■ Data supplied:

import Summits.ABC.IUTFork.Conditional.AbcOfS
import Summits.ABC.IUTFork.Charitable.Thm311D1Derive
import Summits.ABC.IUTFork.Charitable.Thm311D2Derive
import HarnessLib

/-!
# Block D × branch C junction, teams D1 and D2: the C certificate `abc_of_S_v2` with its [S] binder DISCHARGED by
# `Thm311Charitable_1` / `Thm311Charitable_2` (the twins of `abc_of_charitable_3` / `abc_of_charitable_4`)

Proof-only file (D-0012) of the abc-iut cell, block D (maximally-charitable re-typings of [IUTchIII] Thm. 3.11); rung LADDER-ABC:A2.D
(junction with A2.C). Written post-lift by seat abc-iut-D3-typ (team D3 anchor, gen 3) under a first-refusal offer to the D1/D2 seats
(STATUS 2026-08-26T10:2xZ), so that the §L fold can cite ONE junction theorem per charitable reading k = 1, 2, 3, 4. TAKES NO SIDE on
[IUTchIII] Cor. 3.12 or on any team's reading. NO definition, NO `Prop` fact. TWO theorems, purely compositional over LANDED files:
abc-iut-C-cert-1's `Summit.ABC.IUTFork.Conditional.abc_of_S_v2` (Conditional/AbcOfS.lean) and the pin-free block-D derivations
`Summit.ABC.IUTFork.Charitable.D1.S_of_perm_of_linkKummer` (abc-iut-D1-prv, Charitable/Thm311D1Derive.lean p428642/p428777, over
abc-iut-D1-typ's `D1.Thm311Charitable_1` p428378/p429129) and `Summit.ABC.IUTFork.Charitable.D2.pilotKummerIndRelated_of_charitable_2'`
(abc-iut-D2-prv, Charitable/Thm311D2Derive.lean p428699/p429322, over abc-iut-D2-typ's `D2.Thm311Charitable_2` p428473/p429714) — consumed
BY NAME, nothing restated. Twins: `D3Derive.abc_of_charitable_3` (Thm311D3AbcOfCharitable.lean, p437294) and `D4Derive.abc_of_charitable_4`
(Thm311D4AbcOfCharitable.lean). S. Mochizuki, *Inter-universal Teichmüller theory III/IV* (kurims, May 2020); [claim: Mochizuki2012, status: disputed].

WHAT THE THEOREMS SAY — and what they do NOT. Each is `abc_of_S_v2` with the hypothesis [S] REPLACED by [CHAR] = «team Dk's charitable
Theorem 3.11 holds at every datum» (k = 1: `D1.Thm311Charitable_1 (F P l T) (P312 P l T) (qK P l T)`; k = 2: `D2.Thm311Charitable_2 (F P l T)
(P312 P l T).n (qK P l T)`) and the C312 cone binder `hKumB` ((ii)(b) at column `n`) ABSORBED from the reading's own Part (ii) conjunct
(D1 `PartII.splitting`, D2 `II_b_SplittingKummer`); every other binder of the C certificate is carried VERBATIM ([PIN] two region pins at
`qK` + `BridgeHyps`; [CONE] `hvol`; [READ] `hΘ`, `hq`). Explicit `Prop` binders: CHAR 1 · PIN 2 · FACT 0 · CONE 1 · READ 2 = 6 each.
So, IN KERNEL and ONLY conditionally: «`ABC` follows from team Dk's maximally-charitable reading of [IUTchIII] Thm. 3.11 + the
Corollary's pins + the bridge hypotheses + the campaign-S hull-volume node + the two reading equations, as typed». NOT a proof of abc,
NOT an endorsement of either reading — both load-bearing clauses (D1 `PartIII.linkKummer`, D2 `III_c_KummerLinkSquare`) are graded
STRONGER-THAN-PRINT by the block-D referees (D-ref §L v2, 2026-08-26T08:43:24Z) and are false at every honest pin-respecting carrier
(`D1.charitable_1_false_of_honest`, `D2.not_charitable_2`) —; typed ≠ proved; locates / conditionally verifies; no abc claim.
-/

noncomputable section

namespace Summit.ABC.IUTFork.Charitable.AbcOfCharitable

open Thm311 Cor312 Cor312Vol Literature.IUT.LogThetaLattice
open Literature.IUT.LogVolume Literature.NumberTheory.DiophantineGeometry.GenEll Summit.ABC.ABC.Theorems

/-- **`abc_of_charitable_1` — branch C's certificate `abc_of_S_v2` with [S] discharged by team D1's charitable Theorem 3.11.** Per
`λ`-line point `P`, prime `l` and genuine Θ-volume datum `T`: [CHAR] `hChar` = `D1.Thm311Charitable_1 (F P l T) (P312 P l T) (qK P l T)` ·
[PIN] two region pins for `qK` + `BridgeHyps` · [CONE] `hvol` · [READ] `hΘ`, `hq`. Route: abc-iut-D1-prv's `D1.S_of_perm_of_linkKummer`
(clauses I-perm + III-c-L2; no pin, no Part (ii) clause) supplies [S]; the reading's `PartII.splitting` conjunct supplies (ii)(b) at
column `n` (`D1.splitting_iff_kummerB` is `Iff.rfl`). CONDITIONAL; no side taken. [claim: Mochizuki2012, status: disputed] -/
theorem abc_of_charitable_1
    -- DATA (uncounted)
    {TI : ∀ (P : NFPoint) (l : ℕ), Cor22.ThetaVolumeDatumAt P l → ThetaIndex}
    (F : ∀ (P : NFPoint) (l : ℕ) (T : Cor22.ThetaVolumeDatumAt P l), LatticeSituation (TI P l T))
    (P312 : ∀ (P : NFPoint) (l : ℕ) (T : Cor22.ThetaVolumeDatumAt P l), Cor312.Setting (F P l T).toSituation)
    (ρ : ∀ (P : NFPoint) (l : ℕ) (T : Cor22.ThetaVolumeDatumAt P l),
      (∀ v : (TI P l T).V, v ∈ (TI P l T).Vbad → Set ((F P l T).L.StarPacket v)) →
        ∀ (j : (TI P l T).Label) (vQ : (TI P l T).VQ), Set ((F P l T).L.Packet j vQ))
    (qK : ∀ (P : NFPoint) (l : ℕ) (T : Cor22.ThetaVolumeDatumAt P l),
      ∀ v : (TI P l T).V, v ∈ (TI P l T).Vbad → Set ((F P l T).L.StarPacket v))
    -- [CHAR] team D1's maximally-charitable Theorem 3.11 at every datum
    (hChar : ∀ P l T, D1.Thm311Charitable_1 (F P l T) (P312 P l T) (qK P l T))
    -- [PIN] the Corollary's two region pins for the q-datum `qK`, and the bridge hypotheses
    (hPin : ∀ P l T, Cor312Vol.PinnedRegions (F P l T) (P312 P l T) (ρ P l T) (qK P l T))
    (hBridge : ∀ P l T, Cor312Vol.BridgeHyps (P312 P l T))
    -- [FACT] (none)
    -- [CONE] (ii′) the hull-volume estimate at the genuine data (campaign S); (ii)(b) is inside [CHAR]
    (hvol : ∀ P : NFPoint, P ∈ UP → ∀ l : ℕ, l.Prime → 5 ≤ l →
      Cor22.AdmitsCore P → Cor22.CondP2 P l → Cor22.CondP5 P l → Cor22.CondP6 P l →
        Cor22.HullVolumeAtDatum P l (((l : ℝ) + 1) / 4 *
          ((1 + 12 * (Cor22.dmod P : ℝ) / l) * (P.logDiff + Cor22.logCondAvoid P {2, l})
            + 2 * Real.log l + 52
            + 20 / 3 * Real.log (((2 ^ 12 * 3 ^ 3 * 5 * Cor22.dmod P : ℕ) : ℝ) * (l : ℝ))
              * (Nat.primeCounting (2 ^ 12 * 3 ^ 3 * 5 * Cor22.dmod P * l) : ℝ))))
    -- [READ] the setting's two numbers are the datum's defined numbers
    (hΘ : ∀ P l T (x : ℝ), (P312 P l T).negLogTheta = (x : WithTop ℝ) → T.negLogTheta = x)
    (hq : ∀ P l T, (P312 P l T).negLogQ = T.negAbsLogQ) :
    _root_.ABC :=
  Conditional.abc_of_S_v2 F P312 ρ qK
    (fun P l T => D1.S_of_perm_of_linkKummer (F P l T) (P312 P l T) (ρ P l T) (qK P l T) (hChar P l T).1.1 (hChar P l T).2.2.1)
    hPin hBridge (fun P l T => (hChar P l T).2.1.2.1 (P312 P l T).n) hvol hΘ hq

/-- **`abc_of_charitable_2` — branch C's certificate `abc_of_S_v2` with [S] discharged by team D2's charitable Theorem 3.11.** Per
`λ`-line point `P`, prime `l` and genuine Θ-volume datum `T`: [CHAR] `hChar` = `D2.Thm311Charitable_2 (F P l T) (P312 P l T).n (qK P l T)`
(the codomain column of the reading is the setting's) · [PIN] two region pins for `qK` + `BridgeHyps` · [CONE] `hvol` · [READ] `hΘ`, `hq`.
Route: abc-iut-D2-prv's `D2.pilotKummerIndRelated_of_charitable_2'` (clauses I-perm + II-b + III-c-2; no pin) supplies [S]; the reading's
`II_b_SplittingKummer` conjunct supplies (ii)(b) at column `n` (`D2.kummerB_of_II_b`). CONDITIONAL; no side taken.
[claim: Mochizuki2012, status: disputed] -/
theorem abc_of_charitable_2
    -- DATA (uncounted)
    {TI : ∀ (P : NFPoint) (l : ℕ), Cor22.ThetaVolumeDatumAt P l → ThetaIndex}
    (F : ∀ (P : NFPoint) (l : ℕ) (T : Cor22.ThetaVolumeDatumAt P l), LatticeSituation (TI P l T))
    (P312 : ∀ (P : NFPoint) (l : ℕ) (T : Cor22.ThetaVolumeDatumAt P l), Cor312.Setting (F P l T).toSituation)
    (ρ : ∀ (P : NFPoint) (l : ℕ) (T : Cor22.ThetaVolumeDatumAt P l),
      (∀ v : (TI P l T).V, v ∈ (TI P l T).Vbad → Set ((F P l T).L.StarPacket v)) →
        ∀ (j : (TI P l T).Label) (vQ : (TI P l T).VQ), Set ((F P l T).L.Packet j vQ))
    (qK : ∀ (P : NFPoint) (l : ℕ) (T : Cor22.ThetaVolumeDatumAt P l),
      ∀ v : (TI P l T).V, v ∈ (TI P l T).Vbad → Set ((F P l T).L.StarPacket v))
    -- [CHAR] team D2's maximally-charitable Theorem 3.11 at every datum (codomain column = the setting's)
    (hChar : ∀ P l T, D2.Thm311Charitable_2 (F P l T) (P312 P l T).n (qK P l T))
    -- [PIN] the Corollary's two region pins for the q-datum `qK`, and the bridge hypotheses
    (hPin : ∀ P l T, Cor312Vol.PinnedRegions (F P l T) (P312 P l T) (ρ P l T) (qK P l T))
    (hBridge : ∀ P l T, Cor312Vol.BridgeHyps (P312 P l T))
    -- [FACT] (none)
    -- [CONE] (ii′) the hull-volume estimate at the genuine data (campaign S); (ii)(b) is inside [CHAR]
    (hvol : ∀ P : NFPoint, P ∈ UP → ∀ l : ℕ, l.Prime → 5 ≤ l →
      Cor22.AdmitsCore P → Cor22.CondP2 P l → Cor22.CondP5 P l → Cor22.CondP6 P l →
        Cor22.HullVolumeAtDatum P l (((l : ℝ) + 1) / 4 *
          ((1 + 12 * (Cor22.dmod P : ℝ) / l) * (P.logDiff + Cor22.logCondAvoid P {2, l})
            + 2 * Real.log l + 52
            + 20 / 3 * Real.log (((2 ^ 12 * 3 ^ 3 * 5 * Cor22.dmod P : ℕ) : ℝ) * (l : ℝ))
              * (Nat.primeCounting (2 ^ 12 * 3 ^ 3 * 5 * Cor22.dmod P * l) : ℝ))))
    -- [READ] the setting's two numbers are the datum's defined numbers
    (hΘ : ∀ P l T (x : ℝ), (P312 P l T).negLogTheta = (x : WithTop ℝ) → T.negLogTheta = x)
    (hq : ∀ P l T, (P312 P l T).negLogQ = T.negAbsLogQ) :
    _root_.ABC :=
  Conditional.abc_of_S_v2 F P312 ρ qK
    (fun P l T => D2.pilotKummerIndRelated_of_charitable_2' (F P l T) (P312 P l T) (ρ P l T) (qK P l T) (hChar P l T))
    hPin hBridge (fun P l T => D2.kummerB_of_II_b (F P l T) (hChar P l T).2.1.2.2.1 (P312 P l T).n) hvol hΘ hq

end Summit.ABC.IUTFork.Charitable.AbcOfCharitable

end
import Mathlib
import HarnessLib
import Summits.SmoothPoincare4.SmoothPoincare4.Theorems.ConvexBisectionAcyclicBisectionRigidityStubMatsumotoNormalFormAux2

/-!
# Matsumoto's normal form for four-letter genus-one words, III: the move table, alternating class

Helper file for stub D-alg (`stub_matsumotoNormalForm`), line `folded-curve-branch-locus`, crux
`ConvexBisection.AcyclicBisectionRigidity` (item stmt-SmoothPoincare4-10507).  Pure integer
arithmetic.  For the six pairings `a = ω₁₂, b = ω₁₃, c = ω₁₄, d = ω₂₃, e = ω₂₄, f = ω₃₄` and the
signs `s₁ … s₄` of a four-letter genus-one word, `Matsumoto.SomeMoveDecreases` lists the six
inequalities "the signed Hurwitz move `k` strictly decreases `|a| + ⋯ + |f|`" (both alternatives of
`HurwitzStep` at the three positions).  `helper_class_alt`: in the alternating sign class
`(s, −s, s, −s)` the trivial-monodromy identities (`PL, A11, A12` and the trace identities
`T1, T2` of part I) give `d = ±c`, `f = ±a`, `e = ±b − s a c`; the wrong relative sign of `d/c`
and `f/a` contradicts `a ≠ 0`, the right one yields the constraint `b (b − t a c) = a² + c²` of
`helper_core_alt` (part II), whose four inequalities are four of the six moves.

Reference: Y. Matsumoto, J. Math. Soc. Japan 37 (1985), Thm. 3.2.  Everything is proved.
-/

set_option linter.dupNamespace false

namespace Summit.SmoothPoincare4.SmoothPoincare4.Theorems.AcyclicBisectionRigidity.FoldedCurveBranchLocus

namespace Matsumoto

/-- The six candidate inequalities "move `k` strictly decreases `Σ|ω|`", for the six signed Hurwitz
moves on a four-letter word with pairings `a = ω₁₂, b = ω₁₃, c = ω₁₄, d = ω₂₃, e = ω₂₄, f = ω₃₄` and
signs `s₁ … s₄`. [folklore] -/
def SomeMoveDecreases (a b c d e f s₁ s₂ s₃ s₄ : ℤ) : Prop :=
  |d + s₁ * a * b| + |e + s₁ * a * c| < |d| + |e| ∨
  |c + s₂ * a * e| + |b + s₂ * a * d| < |b| + |c| ∨
  |f + s₂ * d * e| + |b + s₂ * d * a| < |b| + |f| ∨
  |a + s₃ * d * b| + |e + s₃ * d * f| < |a| + |e| ∨
  |c + s₃ * f * b| + |e + s₃ * f * d| < |c| + |e| ∨
  |d + s₄ * f * e| + |b + s₄ * f * c| < |b| + |d|

end Matsumoto

/-- **Alternating class** `(s, −s, s, −s)`: some move decreases the complexity. [folklore] -/
theorem helper_class_alt (s₁ a b c d e f : ℤ) (hs₁ : s₁ = 1 ∨ s₁ = -1)
    (ha : a ≠ 0) (hc : c ≠ 0)
    (hPL : a * f - b * e + c * d = 0)
    (hA11 : -(-s₁) * a ^ 2 = s₁ * b ^ 2 + (-s₁) * c ^ 2 + s₁ * (-s₁) * f * b * c)
    (hA12 : 0 = s₁ * b * d + (-s₁) * c * e + s₁ * (-s₁) * f * c * d)
    (hT1 : a * (s₁ * (-s₁) * a ^ 2 - s₁ * (-s₁) * f ^ 2) = 0)
    (hT2 : c * (s₁ * (-s₁) * c ^ 2 - (-s₁) * s₁ * d ^ 2) = 0) :
    Matsumoto.SomeMoveDecreases a b c d e f s₁ (-s₁) s₁ (-s₁) := by
  have hs2 : s₁ * s₁ = 1 := by rcases hs₁ with rfl | rfl <;> norm_num
  have hs0 : s₁ ≠ 0 := by rcases hs₁ with rfl | rfl <;> norm_num
  have hs₁' : -s₁ = 1 ∨ -s₁ = -1 := by rcases hs₁ with rfl | rfl <;> norm_num
  have hfa : f ^ 2 = a ^ 2 := by
    have h1 : a * (f ^ 2 - a ^ 2) = 0 := by linear_combination hT1 + (-(a * (f ^ 2 - a ^ 2))) * hs2
    exact sub_eq_zero.mp ((mul_eq_zero.mp h1).resolve_left ha)
  have hdc : d ^ 2 = c ^ 2 := by
    have h1 : c * (d ^ 2 - c ^ 2) = 0 := by linear_combination hT2 + (-(c * (d ^ 2 - c ^ 2))) * hs2
    exact sub_eq_zero.mp ((mul_eq_zero.mp h1).resolve_left hc)
  unfold Matsumoto.SomeMoveDecreases
  rcases sq_eq_sq_iff_eq_or_eq_neg.mp hdc with hd | hd <;>
    rcases sq_eq_sq_iff_eq_or_eq_neg.mp hfa with hf | hf
  · -- ρ = 1, θ = 1 : valid, t = s₁, e = b - s₁ a c
    rw [eq_comm] at hd hf
    subst hd hf
    have hL : c * (-(a * c * s₁ ^ 2) + b * s₁ + -(e * s₁)) = 0 :=
        by linear_combination (-1 : ℤ) * hA12
    have hL' := (mul_eq_zero.mp hL).resolve_left hc
    have he : e = -(a * c * s₁) + b :=
        by linear_combination (-s₁) * hL' + (-(a * c * s₁) + -e + b) * hs2
    subst he
    have hcons : b * (b - s₁ * a * c) = a ^ 2 + c ^ 2 := by
      linear_combination (-s₁) * hA11 + (a ^ 2 + a * b * c * s₁ + -(b ^ 2) + c ^ 2) * hs2
    have hcore := helper_core_alt a c b s₁ hs₁ ha hc hcons
    rcases hcore with hi | hi | hi | hi
    · refine Or.inl ?_
      rcases hs₁ with rfl | rfl <;> convert hi using 2 <;>
        exact (sq_eq_sq_iff_abs_eq_abs _ _).mp (by ring)
    · refine Or.inr (Or.inr (Or.inr (Or.inl ?_)))
      rcases hs₁ with rfl | rfl <;> convert hi using 2 <;>
        exact (sq_eq_sq_iff_abs_eq_abs _ _).mp (by ring)
    · refine Or.inr (Or.inl ?_)
      rcases hs₁ with rfl | rfl <;> convert hi using 2 <;>
        exact (sq_eq_sq_iff_abs_eq_abs _ _).mp (by ring)
    · refine Or.inr (Or.inr (Or.inl ?_))
      rcases hs₁ with rfl | rfl <;> convert hi using 2 <;>
        exact (sq_eq_sq_iff_abs_eq_abs _ _).mp (by ring)
  · -- ρ = 1, θ = -1 : contradiction
    exfalso
    rw [eq_comm] at hd
    subst hd hf
    have hL : c * (a * c * s₁ ^ 2 + b * s₁ + -(e * s₁)) = 0 := by linear_combination (-1 : ℤ) * hA12
    have hL' := (mul_eq_zero.mp hL).resolve_left hc
    have he : e = a * c * s₁ + b := by linear_combination (-s₁) * hL' + (a * c * s₁ + -e + b) * hs2
    subst he
    have h2 : 2 * a ^ 2 * s₁ = 0 := by linear_combination hA11 + (-s₁) * hPL
    have : a ^ 2 = 0 := by
      rcases mul_eq_zero.mp h2 with h | h
      · simpa using h
      · exact absurd h hs0
    exact ha (pow_eq_zero_iff two_ne_zero |>.mp this)
  · -- ρ = -1, θ = 1 : contradiction
    exfalso
    rw [eq_comm] at hf
    subst hd hf
    have hL : c * (a * c * s₁ ^ 2 + -(b * s₁) + -(e * s₁)) = 0 :=
        by linear_combination (-1 : ℤ) * hA12
    have hL' := (mul_eq_zero.mp hL).resolve_left hc
    have he : e = a * c * s₁ + -b :=
        by linear_combination (-s₁) * hL' + (a * c * s₁ + -e + -b) * hs2
    subst he
    have h2 : 2 * a ^ 2 * s₁ = 0 := by linear_combination hA11 + s₁ * hPL
    have : a ^ 2 = 0 := by
      rcases mul_eq_zero.mp h2 with h | h
      · simpa using h
      · exact absurd h hs0
    exact ha (pow_eq_zero_iff two_ne_zero |>.mp this)
  · -- ρ = -1, θ = -1 : valid, t = -s₁, e = -b - s₁ a c
    subst hd hf
    have hL : c * (-(a * c * s₁ ^ 2) + -(b * s₁) + -(e * s₁)) = 0 :=
        by linear_combination (-1 : ℤ) * hA12
    have hL' := (mul_eq_zero.mp hL).resolve_left hc
    have he : e = -(a * c * s₁) + -b :=
        by linear_combination (-s₁) * hL' + (-(a * c * s₁) + -e + -b) * hs2
    subst he
    have hcons : b * (b - (-s₁) * a * c) = a ^ 2 + c ^ 2 := by
      linear_combination (-s₁) * hA11 + (a ^ 2 + -(a * b * c * s₁) + -(b ^ 2) + c ^ 2) * hs2
    have hcore := helper_core_alt a c b (-s₁) hs₁' ha hc hcons
    rcases hcore with hi | hi | hi | hi
    · refine Or.inl ?_
      rcases hs₁ with rfl | rfl <;> convert hi using 2 <;>
        exact (sq_eq_sq_iff_abs_eq_abs _ _).mp (by ring)
    · refine Or.inr (Or.inr (Or.inr (Or.inl ?_)))
      rcases hs₁ with rfl | rfl <;> convert hi using 2 <;>
        exact (sq_eq_sq_iff_abs_eq_abs _ _).mp (by ring)
    · refine Or.inr (Or.inl ?_)
      rcases hs₁ with rfl | rfl <;> convert hi using 2 <;>
        exact (sq_eq_sq_iff_abs_eq_abs _ _).mp (by ring)
    · refine Or.inr (Or.inr (Or.inl ?_))
      rcases hs₁ with rfl | rfl <;> convert hi using 2 <;>
        exact (sq_eq_sq_iff_abs_eq_abs _ _).mp (by ring)

end Summit.SmoothPoincare4.SmoothPoincare4.Theorems.AcyclicBisectionRigidity.FoldedCurveBranchLocus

■ What you need to do: List every line from the entries above in which "conjunct" appears.

■ Answer area:
(P312 P l T).n (qK P l T)`) and the C312 cone binder `hKumB` ((ii)(b) at column `n`) ABSORBED from the reading's own Part (ii) conjunct
(clauses I-perm + III-c-L2; no pin, no Part (ii) clause) supplies [S]; the reading's `PartII.splitting` conjunct supplies (ii)(b) at
`II_b_SplittingKummer` conjunct supplies (ii)(b) at column `n` (`D2.kummerB_of_II_b`). CONDITIONAL; no side taken.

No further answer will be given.